Go through the entries, filter for the word "QuaternionColumnLaw", and copy every line that has it.

Recorded data
____

import Summits.HodgeConjecture.CorCM.Census.QuaternionColumnLaw
import Summits.HodgeConjecture.CorCM.Census.TwoAdicSplittingTraceResidual

/-!
# The quaternion column, even level: `μ(Q_{4n}, c) = φ₂(Q_{4n}, c)` for EVERY even `n ≥ 4` modulo fibre-independence and ONE mod-`2` statement

COR-CM (cell `pub-hodgecm2`), count-neutral kernel combinatorics by the binder seat b09 (gen 40; lane RELATIVE SPLITTING, part V = its consumer in the
lane QUATERNION COLUMN of gen 39), on `Census/QuaternionColumnLaw.lean` (gen 39: `nondegenerate_base`, and through it parts I–VI: `qfam`, `toward_off`,
`par_qfam_eq_zero_of_far`, `residual_reduction_quaternion` — all stated for GENERAL `n`), `Census/BaseBlockCoveringOn.lean` (`exists_joint_cover_on`,
`toward_all_of_on`, `hcov_of_toward`), `Census/NondegenerateReduction.lean` (`reduction_of_residual`, `two_pow_smul_mem_psp_of_reduction`) and the
GROUP-FREE residual criterion `Splitting.isLeast_card_gfaces_generate_of_cover_of_supported` (`Census/TwoAdicSplittingTraceResidual.lean`, gen 40),
all BY NAME.  Theorems only: no definition, no `decide`, no certificate, no named fact, no `sorry`.
HONEST FRAMING: `HC_CM` is NOT proved, here or anywhere in the tree; nothing here is a period or a headline.

**THEOREM (`isLeast_card_gfaces_generate_of_indep_of_residual`).**  Let `n ≥ 4` be EVEN (no `2`-power hypothesis) and suppose
* (I) gen 39ʼs explicit family `qfam n` (`5n − 9` faces) is FIBRE-INDEPENDENT, and
* (R) RESIDUAL GENERATION MOD `2`: every Hodge vector mod `2` supported on the residual types of `T₀ = barc 0 0` (potential `≤ 1`: the base changes of
  `T₀` and of its single flips, `2n − 1` blocks) lies in `pair2 + 𝔽₂⟨base changes of red (qfam n)⟩`.
Then the least number of face relations whose base changes generate the Hodge lattice of `(Q_{4n}, c)` modulo pairs is EXACTLY `φ₂(Q_{4n}, c)`:
**`μ(Q_{4n}, c) = φ₂(Q_{4n}, c)`**.  For `n = 2^m` gen 39 proved (I) (`qfam_fibreIndep`) and did not need (R) (the `2`-group Nakayama,
`Census/QuaternionColumnPivot.lean`); for general even `n` the group `Q_{4n}` is not a `2`-group and (R) REPLACES Nakayama through the group-free
criterion — no Sylow subgroup, no factorisation, no trace is needed.  Numerically (gen 40, `HOME/pub-hodgecm2-b09/lean-g40/RELATIVE-SPLITTING.md` (4)):
(R) holds for `Q₁₆` (`48/48`) and for `Q₂₄` (`120/120`, the first non-`2`-power level, where also (I) holds: rank `172 = φ₂ = β` with the cover), so
`μ(Q₂₄) = 172` — lit-andre-3ʼs certificate row `Census/TwentyFourDicyclic*` — is an instance of the uniform mechanism.

PROOF.  As in gen 39ʼs `isLeast_card_gfaces_generate_of_indep`: the generic joint cover `S₂` of the far blocks off `blkA ∪ blkB ∪ blkC` keeps fibre
independence and gives, with `toward_off`, a `toward` face through every type of potential `≥ 2`, hence the covering hypothesis (`hcov_of_toward`);
`residual_reduction_quaternion` (`k = 1`) and the nondegenerate base type give `2 · hodgeSpan ⊆ ℤ⟨pairs⟩ + ℤ[G]·S` (`reduction_of_residual`,
`two_pow_smul_mem_psp_of_reduction`); (R) is monotone in the family; the group-free criterion concludes, fibre independence of `S = qfam ∪ S₂` only
COUNTING `|S| ≤ φ₂`.

## References
* [Pohlmann1968] H. Pohlmann, Algebraic cycles on abelian varieties of complex multiplication type, Ann. of Math. 88 (1968), Thm 1.
* [Milne1999] J. S. Milne, Lefschetz motives and the Tate conjecture, Compositio Math. 117 (1999), Prop. 2.1, p. 54.
-/

namespace Summit.HodgeConjecture.CorCM.Census.QuaternionColumn

open Finset QuaternionGroup
open Summit.HodgeConjecture.CorCM.Prior.AllgGroup.RfwfAllgGroup
open Summit.HodgeConjecture.CorCM.Census.BlockParity
open Summit.HodgeConjecture.CorCM.Census.Coinvariant
open Summit.HodgeConjecture.CorCM.Census.Nondegenerate
open Summit.HodgeConjecture.CorCM.Census.Splitting
open Summit.HodgeConjecture.CorCM.Census.BaseBlock
open Summit.HodgeConjecture.CorCM.Census.TwistGeneration

noncomputable section

variable {n : ℕ} [NeZero n]

/-- **THE QUATERNION LAW AT EVEN LEVEL, modulo fibre-independence of `qfam` and residual generation mod `2`.**  For EVEN `n ≥ 4`: if gen 39ʼs explicit
family `qfam n` is fibre-independent and its target mod `2` contains every Hodge vector mod `2` supported on the residual types of `T₀ = barc 0 0`, then
`μ(Q_{4n}, c) = φ₂(Q_{4n}, c)`. [folklore] -/
theorem isLeast_card_gfaces_generate_of_indep_of_residual (heven : Even n) (h4 : 4 ≤ n)
    (hli : LinearIndepOn (ZMod 2) (fun f : CMF (QuaternionGroup n) (c n) →₀ ℤ => (rad2 (c n) c_mul_c).mkQ (red (c n) f)) ↑(qfam n))
    (hres : ∀ y ∈ hodge2 (c n) c_mul_c,
      y ∈ Finsupp.supported (ZMod 2) (ZMod 2) {Ψ : CMF (QuaternionGroup n) (c n) | bpot (c n) (barc 0 0) Ψ ≤ 1} →
        y ∈ pair2 (c n) ⊔ Submodule.span (ZMod 2) (translates2 (c n) ((qfam n).image (red (c n))))) :
    IsLeast {k : ℕ | ∃ S : Finset (CMF (QuaternionGroup n) (c n) →₀ ℤ), (↑S ⊆ gfaceSet (QuaternionGroup n) (c n) c_mul_c) ∧ S.card = k ∧
      hodgeSpan (c n) c_mul_c ≤ Submodule.span ℤ (pairSet (c n)) ⊔ Submodule.span ℤ (translates (c n) S)} (fibreTwo (c n) c_mul_c) := by
  classical
  -- the far set: blocks of potential `≥ 2` not covered explicitly
  set far : Block (c n) → Prop := fun B => 2 ≤ bpot (c n) (barc 0 0) B.out ∧ B ∉ blkA n ∪ blkB n ∪ blkC n with hfar
  obtain ⟨S₂, hS₂, -, -, hliU, -, htow⟩ := exists_joint_cover_on (c n) (barc 0 0) c_mul_c far (fun B hB => hB.1) (qfam n) hli
    (fun f hf B hB => par_qfam_eq_zero_of_far h4 hf B hB)
  set S := qfam n ∪ S₂ with hSdef
  have hqS : qfam n ⊆ S := subset_union_left
  have hSsub : (↑S : Set (CMF (QuaternionGroup n) (c n) →₀ ℤ)) ⊆ gfaceSet (QuaternionGroup n) (c n) c_mul_c := by
    rw [hSdef, coe_union]; exact Set.union_subset (qfam_subset_gfaceSet (by omega)) hS₂
  -- the `toward` property through every type of potential `≥ 2`
  have hL : ∀ Φ : CMF (QuaternionGroup n) (c n), 2 ≤ bpot (c n) (barc 0 0) Φ →
      ∃ Q t t' : QuaternionGroup n, bpot (c n) (barc 0 0) Φ = ddist (rt (c n) Q (barc 0 0)) Φ ∧
        t ∈ (rt (c n) Q (barc 0 0)).1 \ Φ.1 ∧ t' ∈ (rt (c n) Q (barc 0 0)).1 \ Φ.1 ∧ t ≠ t' ∧
          gface (c n) c_mul_c Φ t t' ∈ Submodule.span ℤ (pairSet (c n)) ⊔ Submodule.span ℤ (translates (c n) S) := by
    refine toward_all_of_on (c n) (barc 0 0) c_mul_c far _ (fun Φ hΦ => htow _ ?_ Φ hΦ) (fun Φ hΦ hnot => ?_)
    · refine (Submodule.span_mono ?_).trans le_sup_right
      rintro _ ⟨Q, s, hs, rfl⟩
      exact ⟨Q, s, mem_union_right _ hs, rfl⟩
    · have hX : blk (c n) Φ ∈ blkA n ∪ blkB n ∪ blkC n := by
        by_contra h
        exact hnot ⟨by rw [bpot_out]; exact hΦ, h⟩
      exact toward_off heven h4 S hqS Φ hX
  have hcov := hcov_of_toward (c n) (barc 0 0) c_mul_c S hL
  -- `k = 1`: the residual reduction of gen 39 and the nondegenerate base type
  have hresk := residual_reduction_quaternion S (fun k hk => hqS (fplus_mem_qfam k hk)) (fun i h1 h2 => hqS (f_mem_qfam i h1 h2))
    (fun i h1 h2 => hqS (c_mem_qfam i h1 h2)) (fun j h1 h2 => hqS (f'_mem_qfam j h1 h2)) (fun j h1 h3 => hqS (c'_mem_qfam j h1 h3))
  have htwo := two_pow_smul_mem_psp_of_reduction (c n) c_mul_c c_comm (barc 0 0) nondegenerate_base S
    (hSsub.trans (gfaceSet_subset_hodgeSpan (c n) c_mul_c)) 1
    (reduction_of_residual (c n) (barc 0 0) _ {Ψ : CMF (QuaternionGroup n) (c n) | bpot (c n) (barc 0 0) Ψ ≤ 1} 1 hcov
      (fun Ψ hΨ => hresk Ψ hΨ))
  -- residual generation mod `2` is monotone in the family
  have hres' : ∀ y ∈ hodge2 (c n) c_mul_c,
      y ∈ Finsupp.supported (ZMod 2) (ZMod 2) {Ψ : CMF (QuaternionGroup n) (c n) | bpot (c n) (barc 0 0) Ψ ≤ 1} →
        y ∈ pair2 (c n) ⊔ Submodule.span (ZMod 2) (translates2 (c n) (S.image (red (c n)))) :=
    fun y hy hyR => cobdry_mono (c n) hqS (hres y hy hyR)
  exact (isLeast_card_gfaces_generate_of_cover_of_supported (c n) c_mul_c c_ne_one c_comm S hSsub hliU
    {Ψ : CMF (QuaternionGroup n) (c n) | bpot (c n) (barc 0 0) Ψ ≤ 1} hcov hres' 1 htwo).2

/-- **The generating family has EXACTLY `φ₂` members and contains `qfam`** (existence form, same hypotheses). [folklore] -/
theorem exists_generate_card_eq_fibreTwo_of_indep_of_residual (heven : Even n) (h4 : 4 ≤ n)
    (hli : LinearIndepOn (ZMod 2) (fun f : CMF (QuaternionGroup n) (c n) →₀ ℤ => (rad2 (c n) c_mul_c).mkQ (red (c n) f)) ↑(qfam n))
    (hres : ∀ y ∈ hodge2 (c n) c_mul_c,
      y ∈ Finsupp.supported (ZMod 2) (ZMod 2) {Ψ : CMF (QuaternionGroup n) (c n) | bpot (c n) (barc 0 0) Ψ ≤ 1} →
        y ∈ pair2 (c n) ⊔ Submodule.span (ZMod 2) (translates2 (c n) ((qfam n).image (red (c n))))) :
    ∃ S : Finset (CMF (QuaternionGroup n) (c n) →₀ ℤ), qfam n ⊆ S ∧ (↑S ⊆ gfaceSet (QuaternionGroup n) (c n) c_mul_c) ∧
      S.card = fibreTwo (c n) c_mul_c ∧
        hodgeSpan (c n) c_mul_c ≤ Submodule.span ℤ (pairSet (c n)) ⊔ Submodule.span ℤ (translates (c n) S) := by
  classical
  set far : Block (c n) → Prop := fun B => 2 ≤ bpot (c n) (barc 0 0) B.out ∧ B ∉ blkA n ∪ blkB n ∪ blkC n with hfar
  obtain ⟨S₂, hS₂, -, -, hliU, -, htow⟩ := exists_joint_cover_on (c n) (barc 0 0) c_mul_c far (fun B hB => hB.1) (qfam n) hli
    (fun f hf B hB => par_qfam_eq_zero_of_far h4 hf B hB)
  set S := qfam n ∪ S₂ with hSdef
  have hqS : qfam n ⊆ S := subset_union_left
  have hSsub : (↑S : Set (CMF (QuaternionGroup n) (c n) →₀ ℤ)) ⊆ gfaceSet (QuaternionGroup n) (c n) c_mul_c := by
    rw [hSdef, coe_union]; exact Set.union_subset (qfam_subset_gfaceSet (by omega)) hS₂
  have hL : ∀ Φ : CMF (QuaternionGroup n) (c n), 2 ≤ bpot (c n) (barc 0 0) Φ →
      ∃ Q t t' : QuaternionGroup n, bpot (c n) (barc 0 0) Φ = ddist (rt (c n) Q (barc 0 0)) Φ ∧
        t ∈ (rt (c n) Q (barc 0 0)).1 \ Φ.1 ∧ t' ∈ (rt (c n) Q (barc 0 0)).1 \ Φ.1 ∧ t ≠ t' ∧
          gface (c n) c_mul_c Φ t t' ∈ Submodule.span ℤ (pairSet (c n)) ⊔ Submodule.span ℤ (translates (c n) S) := by
    refine toward_all_of_on (c n) (barc 0 0) c_mul_c far _ (fun Φ hΦ => htow _ ?_ Φ hΦ) (fun Φ hΦ hnot => ?_)
    · refine (Submodule.span_mono ?_).trans le_sup_right
      rintro _ ⟨Q, s, hs, rfl⟩
      exact ⟨Q, s, mem_union_right _ hs, rfl⟩
    · have hX : blk (c n) Φ ∈ blkA n ∪ blkB n ∪ blkC n := by
        by_contra h
        exact hnot ⟨by rw [bpot_out]; exact hΦ, h⟩
      exact toward_off heven h4 S hqS Φ hX
  have hcov := hcov_of_toward (c n) (barc 0 0) c_mul_c S hL
  have hresk := residual_reduction_quaternion S (fun k hk => hqS (fplus_mem_qfam k hk)) (fun i h1 h2 => hqS (f_mem_qfam i h1 h2))
    (fun i h1 h2 => hqS (c_mem_qfam i h1 h2)) (fun j h1 h2 => hqS (f'_mem_qfam j h1 h2)) (fun j h1 h3 => hqS (c'_mem_qfam j h1 h3))
  have htwo := two_pow_smul_mem_psp_of_reduction (c n) c_mul_c c_comm (barc 0 0) nondegenerate_base S
    (hSsub.trans (gfaceSet_subset_hodgeSpan (c n) c_mul_c)) 1
    (reduction_of_residual (c n) (barc 0 0) _ {Ψ : CMF (QuaternionGroup n) (c n) | bpot (c n) (barc 0 0) Ψ ≤ 1} 1 hcov
      (fun Ψ hΨ => hresk Ψ hΨ))
  have hres' : ∀ y ∈ hodge2 (c n) c_mul_c,
      y ∈ Finsupp.supported (ZMod 2) (ZMod 2) {Ψ : CMF (QuaternionGroup n) (c n) | bpot (c n) (barc 0 0) Ψ ≤ 1} →
        y ∈ pair2 (c n) ⊔ Submodule.span (ZMod 2) (translates2 (c n) (S.image (red (c n)))) :=
    fun y hy hyR => cobdry_mono (c n) hqS (hres y hy hyR)
  have hgen := hodgeSpan_le_of_cover_of_supported (c n) c_mul_c c_ne_one c_comm S (hSsub.trans (gfaceSet_subset_hodgeSpan (c n) c_mul_c))
    {Ψ : CMF (QuaternionGroup n) (c n) | bpot (c n) (barc 0 0) Ψ ≤ 1} hcov hres' 1 htwo
  exact ⟨S, hqS, hSsub, (isLeast_card_gfaces_generate_of_cover_of_supported (c n) c_mul_c c_ne_one c_comm S hSsub hliU
    {Ψ : CMF (QuaternionGroup n) (c n) | bpot (c n) (barc 0 0) Ψ ≤ 1} hcov hres' 1 htwo).1, hgen⟩

end

end Summit.HodgeConjecture.CorCM.Census.QuaternionColumn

____

RESULT -
import Summits.HodgeConjecture.CorCM.Census.QuaternionColumnLaw
lane QUATERNION COLUMN of gen 39), on `Census/QuaternionColumnLaw.lean` (gen 39: `nondegenerate_base`, and through it parts I–VI: `qfam`, `toward_off`,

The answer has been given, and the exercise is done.